데이터셋은 [Beijing PM2.5 데이터셋](https://www.kaggle.com/djhavera/beijing-pm25-data-data-set)
을 사용했습니다.

# Import All

In [1]:
import pandas as pd
import numpy as np
import tensorflow as tf
import tensorflow.keras as K
import matplotlib.pyplot as plt
from sklearn.preprocessing import MinMaxScaler

# Load Data

In [3]:
! unzip /content/drive/My\ Drive/Datasets/beijing_air.zip -d data

Archive:  /content/drive/My Drive/Datasets/beijing_air.zip
  inflating: data/PRSA_data_2010.1.1-2014.12.31.csv  


In [7]:
def get_data():
  all_data = pd.read_csv('/content/data/PRSA_data_2010.1.1-2014.12.31.csv') # 전체 데이터
  dropped_data = all_data.drop(['No', 'year', 'month', 'day', 'hour'],axis=1) # 필요 없는 데이터는 버림
  pm25 = dropped_data.pop('pm2.5') # 미세먼지 데이터 확인

  return pm25, dropped_data

In [8]:
pm25, proxy = get_data()

# NaN Data fix

In [9]:
pm25 = pm25.fillna(method='pad')

# Make Normalize Dataset

In [13]:
class PmScaler:
  def __init__(self):
    self.scaler = MinMaxScaler()
  
  def make_norlized_dataset(self, x, rate): 
    arrlen = int(len(x) * (rate))
    if isinstance(x, type(np.array([]))) == False:
      reshaped = x.to_numpy().reshape(-1,1)
    else:
      reshaped = x.reshape(-1,1)
    scaled_data = self.scaler.fit_transform(reshaped)
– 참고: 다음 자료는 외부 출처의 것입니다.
import Literature.Topology.FourManifolds.PlanarArch
import HarnessLib

/-!
# Smooth clamps: a squash onto the height window and a smooth minimum with a constant

Topic `Literature/Topology/FourManifolds`; fact seat `provefact-IsStrictHandleSlide.isSurgery`
(R. C. Kirby, *The Topology of 4-Manifolds*, LNM 1374 (1989), Ch. I §4; remaining content: the
named fact (S) `Literature.Topology.FourManifolds.FramedLink.IsStrictHandleSlide.slideModel`).
Two elementary `C^∞` devices used to keep the tracks of the finger move inside the height window
of the flat sheet (`FlatSheet.lean`, `HeightGraphSheetFamily.lean`):

* `heightSquash y = 0.12 + (y - 0.12) S₁(y) (1 - S₂(y)) + 0.76 S₂(y)` (`S₁ = smoothStep 0.12 0.15`,
  `S₂ = smoothStep 0.85 0.88`): `C^∞`, the identity on `[0.15, 0.85]`, values in `[0.12, 0.88]`;
* `smoothMinConst c ε x = x + (c - x) · smoothStep (c - ε) c x`: `C^∞`, `= x` for `x ≤ c - ε`,
  `= c` for `x ≥ c`, between `x` and `c` otherwise, and non-decreasing in `x` below `c`
  (derivative `(1 - S) + (c - x) S' ≥ 0` for `x ≤ c`).

* `heightSquash` (definition), `smoothMinConst` (definition) and their API.

## References

* R. C. Kirby, *The Topology of 4-Manifolds*, LNM 1374, Springer (1989), Ch. I §4. [Kirby1989]
-/

open scoped ContDiff Topology
open Set Real

noncomputable section

namespace Literature.Topology.FourManifolds

/-! ### The squash onto the height window -/

/-- **The height squash**: `0.12 + (y - 0.12) S₁ y (1 - S₂ y) + 0.76 S₂ y`. [folklore] -/
def heightSquash (y : ℝ) : ℝ :=
  0.12 + (y - 0.12) * smoothStep 0.12 0.15 y * (1 - smoothStep 0.85 0.88 y) + 0.76 * smoothStep 0.85 0.88 y

/-- Unfolding lemma. [folklore] -/
theorem heightSquash_def (y : ℝ) : heightSquash y =
    0.12 + (y - 0.12) * smoothStep 0.12 0.15 y * (1 - smoothStep 0.85 0.88 y) + 0.76 * smoothStep 0.85 0.88 y := rfl

/-- The squash is `C^∞`. [folklore] -/
theorem contDiff_heightSquash : ContDiff ℝ ∞ heightSquash := by
  unfold heightSquash
  have h1 := contDiff_smoothStep (0.12 : ℝ) 0.15
  have h2 := contDiff_smoothStep (0.85 : ℝ) 0.88
  exact (contDiff_const.add (((contDiff_id.sub contDiff_const).mul h1).mul (contDiff_const.sub h2))).add
    (contDiff_const.mul h2)

/-- **On `[0.15, 0.85]` the squash is the identity.** [folklore] -/
theorem heightSquash_of_mem {y : ℝ} (hy : y ∈ Icc (0.15 : ℝ) 0.85) : heightSquash y = y := by
  rw [heightSquash, smoothStep_of_ge (by norm_num) hy.1, smoothStep_of_le (by norm_num) hy.2]
  ring

/-- **The squash takes values in `[0.12, 0.88]`.** [folklore] -/
theorem heightSquash_mem (y : ℝ) : heightSquash y ∈ Icc (0.12 : ℝ) 0.88 := by
  have h1 := smoothStep_mem_Icc (0.12 : ℝ) 0.15 y
  have h2 := smoothStep_mem_Icc (0.85 : ℝ) 0.88 y
  rw [heightSquash]
  rcases le_or_gt y 0.12 with hy | hy
  · rw [smoothStep_of_le (by norm_num) hy, smoothStep_of_le (by norm_num) (by linarith)]
    norm_num
  rcases le_or_gt y 0.88 with hy' | hy'
  · -- `0.12 < y ≤ 0.88`: a convex combination of `0.12 + (y - 0.12) S₁ ∈ [0.12, y]` and `0.88`
    have hA : 0 ≤ (y - 0.12) * smoothStep 0.12 0.15 y := mul_nonneg (by linarith) h1.1
    have hB : (y - 0.12) * smoothStep 0.12 0.15 y ≤ y - 0.12 := mul_le_of_le_one_right (by linarith) h1.2
    constructor <;> nlinarith [h2.1, h2.2]
  · rw [smoothStep_of_ge (by norm_num) (by linarith : (0.15 : ℝ) ≤ y), smoothStep_of_ge (by norm_num) hy'.le]
    norm_num

/-- The squash takes values in the open height window `(1/10, 9/10)`. [folklore] -/
theorem heightSquash_mem_Ioo (y : ℝ) : heightSquash y ∈ Ioo (10⁻¹ : ℝ) (9 / 10) := by
  have h := heightSquash_mem y
  constructor
  · have : (10⁻¹ : ℝ) < 0.12 := by norm_num
    linarith [h.1]
  · have : (0.88 : ℝ) < 9 / 10 := by norm_num
    linarith [h.2]

/-! ### The smooth minimum with a constant -/

/-- **Smooth minimum with the constant `c`** (transition width `ε`):
`x + (c - x) · smoothStep (c - ε) c x`. [folklore] -/
def smoothMinConst (c ε x : ℝ) : ℝ := x + (c - x) * smoothStep (c - ε) c x

/-- Unfolding lemma. [folklore] -/
theorem smoothMinConst_def (c ε x : ℝ) : smoothMinConst c ε x = x + (c - x) * smoothStep (c - ε) c x := rfl

/-- The smooth minimum is `C^∞` in `x`. [folklore] -/
theorem contDiff_smoothMinConst (c ε : ℝ) : ContDiff ℝ ∞ (smoothMinConst c ε) := by
  unfold smoothMinConst
  exact contDiff_id.add ((contDiff_const.sub contDiff_id).mul (contDiff_smoothStep _ _))

/-- Below `c - ε` the smooth minimum is `x`. [folklore] -/
theorem smoothMinConst_of_le {c ε x : ℝ} (hε : 0 < ε) (hx : x ≤ c - ε) : smoothMinConst c ε x = x := by
  rw [smoothMinConst, smoothStep_of_le (by linarith) hx]; ring

/-- Above `c` the smooth minimum is `c`. [folklore] -/
theorem smoothMinConst_of_ge {c ε x : ℝ} (hε : 0 < ε) (hx : c ≤ x) : smoothMinConst c ε x = c := by
  rw [smoothMinConst, smoothStep_of_ge (by linarith) hx]; ring

/-- The smooth minimum lies between `min x c` and `max x c`. [folklore] -/
theorem smoothMinConst_mem (c ε x : ℝ) : smoothMinConst c ε x ∈ Icc (min x c) (max x c) := by
  have h := smoothStep_mem_Icc (c - ε) c x
  rw [smoothMinConst]
  rcases le_total x c with hxc | hxc
  · rw [min_eq_left hxc, max_eq_right hxc]
    constructor <;> nlinarith [h.1, h.2]
  · rw [min_eq_right hxc, max_eq_left hxc]
    constructor <;> nlinarith [h.1, h.2]

/-- For `x ≤ c` the smooth minimum is at most `c` and at least `x`. [folklore] -/
theorem smoothMinConst_le {c ε x : ℝ} (hx : x ≤ c) : smoothMinConst c ε x ≤ c := by
  have := (smoothMinConst_mem c ε x).2; rwa [max_eq_right hx] at this

/-- The derivative of the smooth minimum. [folklore] -/
theorem hasDerivAt_smoothMinConst (c ε x : ℝ) :
    HasDerivAt (smoothMinConst c ε) ((1 - smoothStep (c - ε) c x) + (c - x) * deriv (smoothStep (c - ε) c) x) x := by
  have hS : HasDerivAt (smoothStep (c - ε) c) (deriv (smoothStep (c - ε) c) x) x :=
    (((contDiff_smoothStep _ _).differentiable (by simp)) x).hasDerivAt
  have h1 : HasDerivAt (fun x : ℝ ↦ c - x) (0 - 1) x := (hasDerivAt_const x c).sub (hasDerivAt_id x)
  have h2 : HasDerivAt (fun x : ℝ ↦ x + (c - x) * smoothStep (c - ε) c x)
      (1 + ((0 - 1) * smoothStep (c - ε) c x + (c - x) * deriv (smoothStep (c - ε) c) x)) x :=
    (hasDerivAt_id x).add (h1.mul hS)
  refine h2.congr_deriv ?_
  ring

/-- **Monotonicity below `c`**: for `x ≤ c` the smooth minimum has derivative `≥ 0`. [folklore] -/
theorem deriv_smoothMinConst_nonneg {c ε x : ℝ} (hε : 0 < ε) (hx : x ≤ c) : 0 ≤ deriv (smoothMinConst c ε) x := by
  rw [(hasDerivAt_smoothMinConst c ε x).deriv]
  have h1 := smoothStep_mem_Icc (c - ε) c x
  have h2 := deriv_smoothStep_nonneg (a := c - ε) (b := c) (by linarith) x
  nlinarith [h1.2, mul_nonneg (sub_nonneg.2 hx) h2]

/-- **Chain rule form**: the smooth minimum of a non-decreasing function bounded by `c` is
non-decreasing. [folklore] -/
theorem deriv_smoothMinConst_comp_nonneg {c ε : ℝ} (hε : 0 < ε) {f : ℝ → ℝ} {t : ℝ} (hf : DifferentiableAt ℝ f t)
    (hft : f t ≤ c) (hf' : 0 ≤ deriv f t) : 0 ≤ deriv (fun t ↦ smoothMinConst c ε (f t)) t := by
  have hg := hasDerivAt_smoothMinConst c ε (f t)
  have hc : HasDerivAt (fun t ↦ smoothMinConst c ε (f t))
      (((1 - smoothStep (c - ε) c (f t)) + (c - f t) * deriv (smoothStep (c - ε) c) (f t)) * deriv f t) t :=
    hg.comp t hf.hasDerivAt
  rw [hc.deriv]
  have := deriv_smoothMinConst_nonneg hε hft
  rw [hg.deriv] at this
  exact mul_nonneg this hf'

end Literature.Topology.FourManifolds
    train, val, test = scaled_data[:-1 * (arrlen * 2)], scaled_data[-1 * (arrlen * 2) : -1 * (arrlen)], scaled_data[-1 * (arrlen):]
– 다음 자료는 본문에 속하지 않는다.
import Mathlib
import Summits.PneNP.PneNP.Theorems.SfmBlCutFromTrace
import Summits.PneNP.PneNP.Theorems.SfmBlCondExp
import Summits.PneNP.PneNP.Theorems.SfmBlSpotAccounting
import Summits.PneNP.PneNP.Theorems.SfmBlSpotBudget

/-!
# §6 assembly (mathematical half) of the line «sfm-bl»: from the greedy signing to `CutCertified`
(PROOF-SFM-BL Theorem §6 (ii)–(iv), modulo the numerical choice of constants and the FP layer)

FRONTIER F-N1c; nothing here bears on P vs NP.

DEFINITION-FREE GLUE of the landed bricks, in the leg model of `SfmBlLegModel` (legs `Fin m × Fin 3`, any
piece structure `src, dst, own₁, own₂`; a leg partition `p : Fin m × Fin 3 → Option (Fin r)` with
`none` = the sparse remainder `R` and `some s` = spot `s`; part matrices `Mp c` given by the hypothesis
`Mp c i k = Σ_{e : i → k, p e = c} χ(y_{e.1})`):

* (A) `cutCertified_of_parts` — per-part `±1` cut bounds `X c` with `Σ_c X c < m` give `CutCertified I y`
  (`bilin_le_sum_of_parts` + `cutCertified_of_matrix_cut_lt`).
* (B) `greedy_two_part_bounds` — the JOINT POTENTIAL `F = trR/A₁ + hat/A₃`, `A₃ = (6/5)(Q₀+1)`: if
  `Σ_T trR T ≤ 2^m·A₁/10`, `Σ_T hat T ≤ 2^m·Q₀` (the averaged inputs: Prop. 7 and Lemma 10) and `y` is a
  greedy path for `F` (hypothesis shape of `SfmBl.two_pow_smul_le_sum_of_greedy`), then `trR y < A₁` and
  `hat y < A₃` (PROOF §6 (i)–(iii): `Ψ(∅) < 0.94`, conditional expectations, nonnegativity).
* (C) `spot_cut_lt_hatE` — Prop. 9 with `B = ⋃ bad`: `σᵀM_Sφ < e(S)/30 + ê_S(T)`
  (`spot_cut_lt_of_dense` ∘ `good_of_disjoint_bad` ∘ `card_meeting_bad_le_hatE`).
* (D) `cutCertified_of_greedy` — (A)+(B)+`abs_cut_le_of_trace_pow_le`: under the budget
  `(|α|+|β|)·r/2 + Σ_s e_s/30 + A₃ ≤ m` (with `A₁ ≤ r^ℓ`, `ℓ = 2^{j+2}`) the greedy output is cut-certified.

What is NOT here (by design): the numerical instantiation `L = 2^56`, `ℓ`, `t₀`, `γ′, γ_sp` turning
`SfmBl.sum_trace_pow_le_explicit` (Prop. 7, p3) and `SfmBl.sum_hatE_le` + pair counting (Lemma 10) into the
two averaged inputs and the budget `≤ 0.6m + 1.2`; and the FP (IsPolyTime) layer of `CandCutNormSigningFP`.
-/

namespace Summit.PneNP.PneNP.Theorems.SfmBl

open Matrix Finset BigOperators Literature.Computability.Complexity
open Summit.PneNP.PneNP.Theorems.CandCutNorm

/-! ### (C) Prop. 9 with `B = ⋃ bad`: the spot term of the final inequality -/

/-- SPOT TERM: for a spot dense at extraction (`#E > 60γ√(|V₁||V₂|)`), legs with `|s e| ≤ 1`, a graph `G`
containing the legs and a family `bad` containing every `G`-connected pair of discrepancy
`> γ√(|W₁||W₂|)`, every `±1` cut value satisfies `σᵀMφ < #E/30 + ê`, `ê = Σ_{W ∈ bad} #{legs meeting W}`. -/
theorem spot_cut_lt_hatE {α β E : Type*} [Fintype α] [Fintype β] [Fintype E] [DecidableEq α]
    [DecidableEq β] (src : E → α) (dst : E → β) (V₁ : Finset α) (V₂ : Finset β)
    (hE : ∀ e, src e ∈ V₁ ∧ dst e ∈ V₂) (s : E → ℝ) (hs : ∀ e, |s e| ≤ 1) (M : Matrix α β ℝ)
    (hM : ∀ i k, M i k = ∑ e ∈ Finset.univ.filter (fun e => src e = i ∧ dst e = k), s e)
    (G : SimpleGraph (α ⊕ β)) (hG : ∀ e, G.Adj (Sum.inl (src e)) (Sum.inr (dst e)))
    {γ : ℝ} (hγ : 0 ≤ γ) (bad : Finset (Finset α × Finset β))
    (hbad : ∀ (W₁ : Finset α) (W₂ : Finset β),
      (G.induce {x | Sum.elim (fun i => i ∈ W₁) (fun j => j ∈ W₂) x}).Connected →
      γ * Real.sqrt ((W₁.card : ℝ) * (W₂.card : ℝ)) < |∑ i ∈ W₁, ∑ k ∈ W₂, M i k| → (W₁, W₂) ∈ bad)
    (hdense : 60 * γ * Real.sqrt ((V₁.card : ℝ) * (V₂.card : ℝ)) < Fintype.card E)
    (σ : α → ℝ) (φ : β → ℝ) (hσ : ∀ i, σ i = 1 ∨ σ i = -1) (hφ : ∀ k, φ k = 1 ∨ φ k = -1) :
    σ ⬝ᵥ (M *ᵥ φ) < (Fintype.card E : ℝ) / 30
      + ∑ W ∈ bad, ((Finset.univ.filter fun e => src e ∈ W.1 ∨ dst e ∈ W.2).card : ℝ) := by
  classical
  have h1 := spot_cut_lt_of_dense src dst V₁ V₂ hE s hs M hM G hG hγ
    (bad.biUnion Prod.fst) (bad.biUnion Prod.snd)
    (fun W₁ W₂ hd₁ hd₂ hconn => good_of_disjoint_bad G M bad hbad W₁ W₂ hd₁ hd₂ hconn)
    hdense σ φ hσ hφ
  have h2 : ((Finset.univ.filter fun e =>
        src e ∈ bad.biUnion Prod.fst ∨ dst e ∈ bad.biUnion Prod.snd).card : ℝ)
      ≤ ∑ W ∈ bad, ((Finset.univ.filter fun e => src e ∈ W.1 ∨ dst e ∈ W.2).card : ℝ) := by
    exact_mod_cast card_meeting_bad_le_hatE src dst bad
  linarith

/-! ### (B) The joint potential: greedy output bounds -/

/-- GREEDY OUTPUT BOUNDS (PROOF §6 (i)–(iii)).  `trR, hat ≥ 0` with averaged bounds
`Σ_T trR T ≤ 2^m·(A₁/10)` and `Σ_T hat T ≤ 2^m·Q₀`; `F = trR/A₁ + hat/((6/5)(Q₀+1))` (hypothesis `hF`);
`y` a greedy path for `F`.  Then `trR y < A₁` and `hat y < (6/5)(Q₀+1)`. -/
theorem greedy_two_part_bounds {m : ℕ} (trR hat F : (Fin m → Bool) → ℝ)
    (htr0 : ∀ T, 0 ≤ trR T) (hhat0 : ∀ T, 0 ≤ hat T) {A₁ Q₀ : ℝ} (hA₁ : 0 < A₁) (hQ₀ : 0 ≤ Q₀)
    (hF : ∀ T, F T = trR T / A₁ + hat T / (6 / 5 * (Q₀ + 1)))
    (hsum₁ : ∑ T, trR T ≤ 2 ^ m * (A₁ / 10)) (hsum₂ : ∑ T, hat T ≤ 2 ^ m * Q₀)
    (y : Fin m → Bool)
    (hgreedy : ∀ (k : ℕ) (hk : k < m),
      ∑ T' ∈ Finset.univ.filter (fun T' : Fin m → Bool => ∀ i : Fin m, (i : ℕ) < k + 1 → T' i = y i), F T'
        ≤ ∑ T' ∈ Finset.univ.filter
            (fun T' : Fin m → Bool => (∀ i : Fin m, (i : ℕ) < k → T' i = y i) ∧ T' ⟨k, hk⟩ ≠ y ⟨k, hk⟩),
            F T') :
    trR y < A₁ ∧ hat y < 6 / 5 * (Q₀ + 1) := by
  have hA₃ : 0 < 6 / 5 * (Q₀ + 1) := by positivity
  -- the average of `F` is `< 1`
  have hsumF : ∑ T, F T < 2 ^ m * (1 : ℝ) := by
    have e1 : ∑ T, F T = (∑ T, trR T) / A₁ + (∑ T, hat T) / (6 / 5 * (Q₀ + 1)) := by
      simp only [hF, Finset.sum_add_distrib, Finset.sum_div]
    rw [e1]
    have b1 : (∑ T, trR T) / A₁ ≤ 2 ^ m / 10 := by
      rw [div_le_iff₀ hA₁]; linarith
    have b2 : (∑ T, hat T) / (6 / 5 * (Q₀ + 1)) ≤ 2 ^ m * (Q₀ / (6 / 5 * (Q₀ + 1))) := by
      rw [mul_div_assoc', div_le_div_iff_of_pos_right hA₃]; linarith
    have b3 : Q₀ / (6 / 5 * (Q₀ + 1)) < 5 / 6 := by
      rw [div_lt_iff₀ hA₃]; linarith
    have h2m : (0 : ℝ) < 2 ^ m := by positivity
    nlinarith
  have hFy : F y < 1 := lt_of_greedy_of_sum_lt F y hgreedy hsumF
  rw [hF y] at hFy
  have t1 : 0 ≤ trR y / A₁ := div_nonneg (htr0 y) hA₁.le
  have t2 : 0 ≤ hat y / (6 / 5 * (Q₀ + 1)) := div_nonneg (hhat0 y) hA₃.le
  constructor
  · have : trR y / A₁ < 1 := by linarith
    rwa [div_lt_one hA₁] at this
  · have : hat y / (6 / 5 * (Q₀ + 1)) < 1 := by linarith
    rwa [div_lt_one hA₃] at this

/-! ### (A) Deterministic assembly over the leg partition -/

/-- DETERMINISTIC ASSEMBLY (PROOF §6 (iv), shape only): a leg partition `p` into parts `c : Option (Fin r)`
with part matrices `Mp c` (hypothesis `hMp`) and per-part `±1` cut bounds `X c`; if `Σ_c X c < m` then `y`
is cut-certified (conclusion = `CandCutNorm.CutCertified I y` written out). -/
theorem cutCertified_of_parts {n m r : ℕ} {α β : Type*} [Fintype α] [Fintype β] [DecidableEq α]
    [DecidableEq β] (I : LocalMap 3 n m) (y : Fin m → Bool)
    (src : Fin m × Fin 3 → α) (dst : Fin m × Fin 3 → β) (own₁ : α → Fin n) (own₂ : β → Option (Fin n))
    (hsrc : ∀ j ℓ, own₁ (src (j, ℓ)) = I.vars j 0) (hz : ∀ j, own₂ (dst (j, 0)) = none)
    (ha : ∀ j, own₂ (dst (j, 1)) = some (I.vars j 1)) (hb : ∀ j, own₂ (dst (j, 2)) = some (I.vars j 2))
    (p : Fin m × Fin 3 → Option (Fin r)) (Mp : Option (Fin r) → Matrix α β ℝ)
    (hMp : ∀ c i k, Mp c i k = ∑ e ∈ Finset.univ.filter
      (fun e : Fin m × Fin 3 => src e = i ∧ dst e = k ∧ p e = c), ((boolSign (y e.1) : ℤ) : ℝ))
    (X : Option (Fin r) → ℝ)
    (hX : ∀ c (σ : α → ℝ) (φ : β → ℝ), (∀ i, σ i = 1 ∨ σ i = -1) → (∀ k, φ k = 1 ∨ φ k = -1) →
      σ ⬝ᵥ (Mp c *ᵥ φ) ≤ X c)
    (hbudget : ∑ c, X c < m) :
    ∀ (σ φ : Fin n → ℤ), (∀ i, σ i = 1 ∨ σ i = -1) → (∀ i, φ i = 1 ∨ φ i = -1) →
      ∑ j, boolSign (y j) * σ (I.vars j 0) * (1 + φ (I.vars j 1) + φ (I.vars j 2)) < (m : ℤ) := by
  classical
  -- the full leg matrix
  let M : Matrix α β ℝ := fun i k => ∑ e ∈ Finset.univ.filter
    (fun e : Fin m × Fin 3 => src e = i ∧ dst e = k), ((boolSign (y e.1) : ℤ) : ℝ)
  refine cutCertified_of_matrix_cut_lt I y src dst own₁ own₂ hsrc hz ha hb M (fun i k => rfl) ?_
  intro σ' φ' hσ' hφ'
  have h := bilin_le_sum_of_parts src dst (fun e => ((boolSign (y e.1) : ℤ) : ℝ)) p M (fun i k => rfl)
    Mp hMp σ' φ' X (fun c => hX c σ' φ' hσ' hφ')
  exact lt_of_le_of_lt h hbudget

/-! ### (D) From the greedy output to the certificate -/

/-- THE GREEDY OUTPUT IS CUT-CERTIFIED (PROOF §6, mathematical half).  Universe-0 piece types `α, β` (as in
`SfmBlCutFromTrace` / `sgnMat`).  Data: instance, point `y`, piece structure, leg partition `p` with part
matrices `Mp` (`none` = remainder `R`, `some s` = spot `s`); the potential pieces `trR, hat, F` with the
averaged bounds and the greedy-path property of `y` (as in `greedy_two_part_bounds`); the link
`tr((fromBlocks 0 M_R M_Rᵀ 0)^{2^{j+2}}) ≤ trR y` and `A₁ ≤ r^{2^{j+2}}` (`0 ≤ r`); per-spot bounds
`σᵀM_sφ < e_s/30 + hat_s(y)` (from `spot_cut_lt_hatE`) with `Σ_s hat_s(y) ≤ hat y`; and the BUDGET
`(|α|+|β|)·r/2 + Σ_s e_s/30 + (6/5)(Q₀+1) ≤ m`.  Conclusion: `CandCutNorm.CutCertified I y` (written out). -/
theorem cutCertified_of_greedy {n m r : ℕ} {α β : Type} [Fintype α] [Fintype β] [DecidableEq α]
    [DecidableEq β] (I : LocalMap 3 n m) (y : Fin m → Bool)
    (src : Fin m × Fin 3 → α) (dst : Fin m × Fin 3 → β) (own₁ : α → Fin n) (own₂ : β → Option (Fin n))
    (hsrc : ∀ j ℓ, own₁ (src (j, ℓ)) = I.vars j 0) (hz : ∀ j, own₂ (dst (j, 0)) = none)
    (ha : ∀ j, own₂ (dst (j, 1)) = some (I.vars j 1)) (hb : ∀ j, own₂ (dst (j, 2)) = some (I.vars j 2))
    (p : Fin m × Fin 3 → Option (Fin r)) (Mp : Option (Fin r) → Matrix α β ℝ)
    (hMp : ∀ c i k, Mp c i k = ∑ e ∈ Finset.univ.filter
      (fun e : Fin m × Fin 3 => src e = i ∧ dst e = k ∧ p e = c), ((boolSign (y e.1) : ℤ) : ℝ))
    -- the potential
    (trR hat F : (Fin m → Bool) → ℝ) (htr0 : ∀ T, 0 ≤ trR T) (hhat0 : ∀ T, 0 ≤ hat T)
    {A₁ Q₀ : ℝ} (hA₁ : 0 < A₁) (hQ₀ : 0 ≤ Q₀)
    (hF : ∀ T, F T = trR T / A₁ + hat T / (6 / 5 * (Q₀ + 1)))
    (hsum₁ : ∑ T, trR T ≤ 2 ^ m * (A₁ / 10)) (hsum₂ : ∑ T, hat T ≤ 2 ^ m * Q₀)
    (hgreedy : ∀ (k : ℕ) (hk : k < m),
      ∑ T' ∈ Finset.univ.filter (fun T' : Fin m → Bool => ∀ i : Fin m, (i : ℕ) < k + 1 → T' i = y i), F T'
        ≤ ∑ T' ∈ Finset.univ.filter
            (fun T' : Fin m → Bool => (∀ i : Fin m, (i : ℕ) < k → T' i = y i) ∧ T' ⟨k, hk⟩ ≠ y ⟨k, hk⟩),
            F T')
    -- the remainder: trace link and the root-free threshold `A₁ ≤ r^ℓ`
    (j : ℕ) {rr : ℝ} (hrr : 0 ≤ rr) (hA₁r : A₁ ≤ rr ^ (2 ^ (j + 2)))
    (htrRy : ((Matrix.fromBlocks 0 (Mp none) (Mp none)ᵀ 0) ^ (2 ^ (j + 2))).trace ≤ trR y)
    -- the spots
    (es : Fin r → ℝ) (hatS : Fin r → ℝ) (hhatS : ∑ s, hatS s ≤ hat y)
    (hspot : ∀ (s : Fin r) (σ : α → ℝ) (φ : β → ℝ), (∀ i, σ i = 1 ∨ σ i = -1) →
      (∀ k, φ k = 1 ∨ φ k = -1) → σ ⬝ᵥ (Mp (some s) *ᵥ φ) < es s / 30 + hatS s)
    -- the budget
    (hbudget : ((Fintype.card α : ℝ) + Fintype.card β) * rr / 2 + ∑ s, es s / 30 + 6 / 5 * (Q₀ + 1)
      ≤ m) :
    ∀ (σ φ : Fin n → ℤ), (∀ i, σ i = 1 ∨ σ i = -1) → (∀ i, φ i = 1 ∨ φ i = -1) →
      ∑ j, boolSign (y j) * σ (I.vars j 0) * (1 + φ (I.vars j 1) + φ (I.vars j 2)) < (m : ℤ) := by
  classical
  obtain ⟨htrA, hhatA⟩ :=
    greedy_two_part_bounds trR hat F htr0 hhat0 hA₁ hQ₀ hF hsum₁ hsum₂ y hgreedy
  -- remainder bound via the trace
  have htrace : ((Matrix.fromBlocks 0 (Mp none) (Mp none)ᵀ 0) ^ (2 ^ (j + 2))).trace
      ≤ rr ^ (2 ^ (j + 2)) := by linarith
  have hR : ∀ (σ : α → ℝ) (φ : β → ℝ), (∀ i, σ i = 1 ∨ σ i = -1) → (∀ k, φ k = 1 ∨ φ k = -1) →
      σ ⬝ᵥ (Mp none *ᵥ φ) ≤ ((Fintype.card α : ℝ) + Fintype.card β) * rr / 2 := by
    intro σ φ hσ hφ
    exact (le_abs_self _).trans (abs_cut_le_of_trace_pow_le (Mp none) σ φ hσ hφ j hrr htrace)
  -- per-part bounds
  let X : Option (Fin r) → ℝ := fun c =>
    match c with
    | none => ((Fintype.card α : ℝ) + Fintype.card β) * rr / 2
    | some s => es s / 30 + hatS s
  have hX : ∀ c (σ : α → ℝ) (φ : β → ℝ), (∀ i, σ i = 1 ∨ σ i = -1) → (∀ k, φ k = 1 ∨ φ k = -1) →
      σ ⬝ᵥ (Mp c *ᵥ φ) ≤ X c := by
    intro c σ φ hσ hφ
    cases c with
    | none => exact hR σ φ hσ hφ
    | some s => exact (hspot s σ φ hσ hφ).le
  have hbud : ∑ c, X c < m := by
    rw [Fintype.sum_option]
    simp only [X]
    rw [Finset.sum_add_distrib]
    have : ∑ s, es s / 30 = (∑ s, es s) / 30 := by rw [Finset.sum_div]
    linarith [hhatS, hhatA]
  exact cutCertified_of_parts I y src dst own₁ own₂ hsrc hz ha hb p Mp hMp X hX hbud

end Summit.PneNP.PneNP.Theorems.SfmBl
    return train, val, test
  
  def invert_scale(self, x):
    inverse = self.scaler.inverse_transform(x)
    return inverse

In [14]:
scaler = PmScaler()
lstm_x_train, lstm_x_val, lstm_x_test = scaler.make_norlized_dataset(pm25, 0.1)

# Entire Model

In [None]:
class EntireModel():
  def __init__(self, pm25, proxydata, pmScaler, proxyScaler):
    self.cnn_model = _get_cnn_model()
    self.lstm_model = _get_lstm_model()
    self.pm25 = pm25
    self.proxydata = proxydata
    self.lstm_train_data_gen = K.preprocessing.sequence.TimeseriesGenerator(lstm_x_train, lstm_x_train, length=15, shuffle=True)
    self.lstm_val_data_gen = K.preprocessing.sequence.TimeseriesGenerator(lstm_x_val, lstm_x_val, length=15, shuffle=True)
    self.lstm_test_data_gen = K.preprocessing.sequence.TimeseriesGenerator(lstm_x_test, lstm_x_test, length=15, batch_size = 1, shuffle=False)
    self.lstm_callbacks = [K.callbacks.TensorBoard(log_dir='lstm_logs')]
    self.cnn_callbacks = [K.callbacks.TensorBoard(log_dir='cnn_logs')]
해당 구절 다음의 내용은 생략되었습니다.